PROBLEM STATEMENT:
Scan the material below and count each line with the string "section". Reply with the count alone.
•••••
import Summits.BirchSwinnertonDyer.BirchSwinnertonDyer.Theorems.ManinLocalTwoThreeManinOddAtFourTwinNormalForm
import Summits.BirchSwinnertonDyer.BirchSwinnertonDyer.Theorems.ManinLocalTwoThreeManinOddAtFourKatoShiftLever

/-!
# Route `ManinLocalTwoThree`, crux C2 `ManinOddAtFour` (stmt-BirchSwinnertonDyer-22967): the residual split along
# reductions to CLASS PREDICATES that may use the minimal model and the level (instances `[W.IsGloballyMinimal]`,
# `[NeZero N]`), and its instance at the sharpest landed reduction, seat p2's `χ₋₄`-TWIN NORMAL FORM (line prover p1,
# lead integration step; helper)

Sequel to `…ManinOddAtFourGenericResidualSplit` (p592978/p593334), whose predicate `P : WeierstrassCurve ℚ → ℕ → Prop`
cannot mention `W.minimalDiscriminantInt` or parametrisation data at level `N` — which the clauses (iv)–(vi) of seat
p2's twist-orbit-minimal / twin-normal-form reductions do. Here `Q : ∀ W [W.IsElliptic] [W.IsGloballyMinimal] N
[NeZero N], Prop`; the four generic statements are re-proved verbatim for `Q` (`maninOddAtFour_of_classReduction_of_split`,
`…_of_classReduction_of_katoShift`, `…_of_classReduction_of_katoFact_of_generation`, `maninOddAtFour_iff_split_of_classReduction`),
and instantiated: `maninOddAtFour_of_katoFact_of_generation_of_twinNormalResiduals` — **C2 BY NAME ⟸ F-es-21 ∧ E-es-22 ∧
(Ra, Rb on the twist-orbit-minimal classes in `χ₋₄`-twin normal form)** (`maninLocalTwoThree_maninOddAtFour_of_twinNormalForm`,
p591746, clauses (i)–(vi) verbatim; residual sizes 49 129 + 54 327 of the 897 670 optimal classes with `4 ∣ N < 5·10⁵`,
seat p2's census; the `W[2]`-irreducible `Δ < 0` part, 120 776 classes, is decided by F-es-21 ∧ E-es-22).
HONEST FRAMING: `proof.conditional`; F-es-21 statement-only, E-es-22 a conjecture (theorem-candidate via es MEMO §21),
residuals open. Manin's conjecture at `2` is NOT proved here; nothing about BSD is proved here.
-/

set_option autoImplicit false
set_option linter.dupNamespace false

noncomputable section

open scoped Classical MatrixGroups ModularForm

open CongruenceSubgroup WeierstrassCurve Literature.NumberTheory.EllipticCurves
  Literature.NumberTheory.EllipticCurves.ModularForms
  Summit.BirchSwinnertonDyer.Rank1Residual.ManinAdditive

namespace Summit.BirchSwinnertonDyer.BirchSwinnertonDyer.Theorems.ManinLocalTwoThree

/-! ### Class predicates that may use the minimal model and the level structure

The predicates reached by seat p2's reductions (twist-orbit-minimal, twin normal form) mention
`W.minimalDiscriminantInt` and parametrisation data at level `N`, i.e. they need the instances `[W.IsGloballyMinimal]`,
`[NeZero N]`; the generic split is restated for such predicates `Q` (same one-line proofs) and instantiated at the
sharpest landed reduction, the `χ₋₄`-TWIN NORMAL FORM (`maninLocalTwoThree_maninOddAtFour_of_twinNormalForm`, seat p2,
p591746; 224 232 of the 897 670 optimal classes with `4 ∣ N < 5·10⁵`: `W[2]`-irreducible `Δ < 0` 120 776 (decided),
Ra 49 129, Rb 54 327). -/

section ClassPredicate

variable (Q : ∀ (W : WeierstrassCurve ℚ) [W.IsElliptic] [W.IsGloballyMinimal] (N : ℕ) [NeZero N], Prop)

/-- **Generic split of C2 along a reduction to a class predicate `Q`** (which may use the minimal model and the level):
certificate on the `W[2]`-irreducible data with `Q` ∧ archimedean residual on them ∧ Manin at `2` on the
`W[2]`-reducible data with `Q` ⟹ C2. [cite: Kato2004Asterisque, Thm. 9.7 (p. 189)] [cite: Stevens1989, Lemmas (5.2), (5.4)] -/
theorem maninOddAtFour_of_classReduction_of_split
    (hred : (Literature.NumberTheory.EllipticCurves.ModularForms.mazur_not_dvd_maninConstant_of_odd →
      Literature.NumberTheory.EllipticCurves.ModularForms.abbesUllmo_not_dvd_maninConstant_of_not_dvd_level →
      Literature.NumberTheory.EllipticCurves.ModularForms.cesnavicius_not_two_dvd_maninConstant_of_two_dvd_level →
      Literature.NumberTheory.EllipticCurves.ModularForms.exists_isNewformOf →
      ∀ (W : WeierstrassCurve ℚ) [W.IsElliptic] [W.IsGloballyMinimal] {N : ℕ} [NeZero N]
        (D : ModularParametrizationData W N),
        (∀ z ∈ D.L.lattice, ∃ w ∈ periodLattice D.f, z = D.c * w) → 2 ^ 2 ∣ N → Q W N →
        ¬ (2 : ℤ) ∣ D.maninConstant) →
      Summit.BirchSwinnertonDyer.BirchSwinnertonDyer.Theses.ManinLocalTwoThree.ManinOddAtFour)
    (hA : ∀ (W : WeierstrassCurve ℚ) [W.IsElliptic] [W.IsGloballyMinimal] {N : ℕ} [NeZero N]
      (D : ModularParametrizationData W N),
      (∀ z ∈ D.L.lattice, ∃ w ∈ periodLattice D.f, z = D.c * w) → 2 ^ 2 ∣ N →
      Q W N → W.HasIrreducibleModPGaloisRep 2 → ¬ (4 : ℤ) ∣ D.c ∧ (W.Δ < 0 → ¬ (2 : ℤ) ∣ D.c))
    (hRa : ∀ (W : WeierstrassCurve ℚ) [W.IsElliptic] [W.IsGloballyMinimal] {N : ℕ} [NeZero N]
      (D : ModularParametrizationData W N),
      (∀ z ∈ D.L.lattice, ∃ w ∈ periodLattice D.f, z = D.c * w) → 2 ^ 2 ∣ N →
      Q W N → W.HasIrreducibleModPGaloisRep 2 → 0 < W.Δ → ¬ (4 : ℤ) ∣ D.c → ¬ (2 : ℤ) ∣ D.c)
    (hRb : ∀ (W : WeierstrassCurve ℚ) [W.IsElliptic] [W.IsGloballyMinimal] {N : ℕ} [NeZero N]
      (D : ModularParametrizationData W N),
      (∀ z ∈ D.L.lattice, ∃ w ∈ periodLattice D.f, z = D.c * w) → 2 ^ 2 ∣ N →
      Q W N → ¬ W.HasIrreducibleModPGaloisRep 2 → ¬ (2 : ℤ) ∣ D.c)
    : Summit.BirchSwinnertonDyer.BirchSwinnertonDyer.Theses.ManinLocalTwoThree.ManinOddAtFour :=
  hred (fun _hM _hAU _hC _hnf W _ _ N _ D hopt h4 hQ => by
    show ¬ (2 : ℤ) ∣ D.c
    by_cases hirr : W.HasIrreducibleModPGaloisRep 2
    · obtain ⟨h4c, hneg⟩ := hA W D hopt h4 hQ hirr
      rcases lt_trichotomy W.Δ 0 with hlt | heq | hgt
      · exact hneg hlt
      · exact absurd heq W.isUnit_Δ.ne_zero
      · exact hRa W D hopt h4 hQ hirr hgt h4c
    · exact hRb W D hopt h4 hQ hirr)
•••••
ANSWER BOX:
2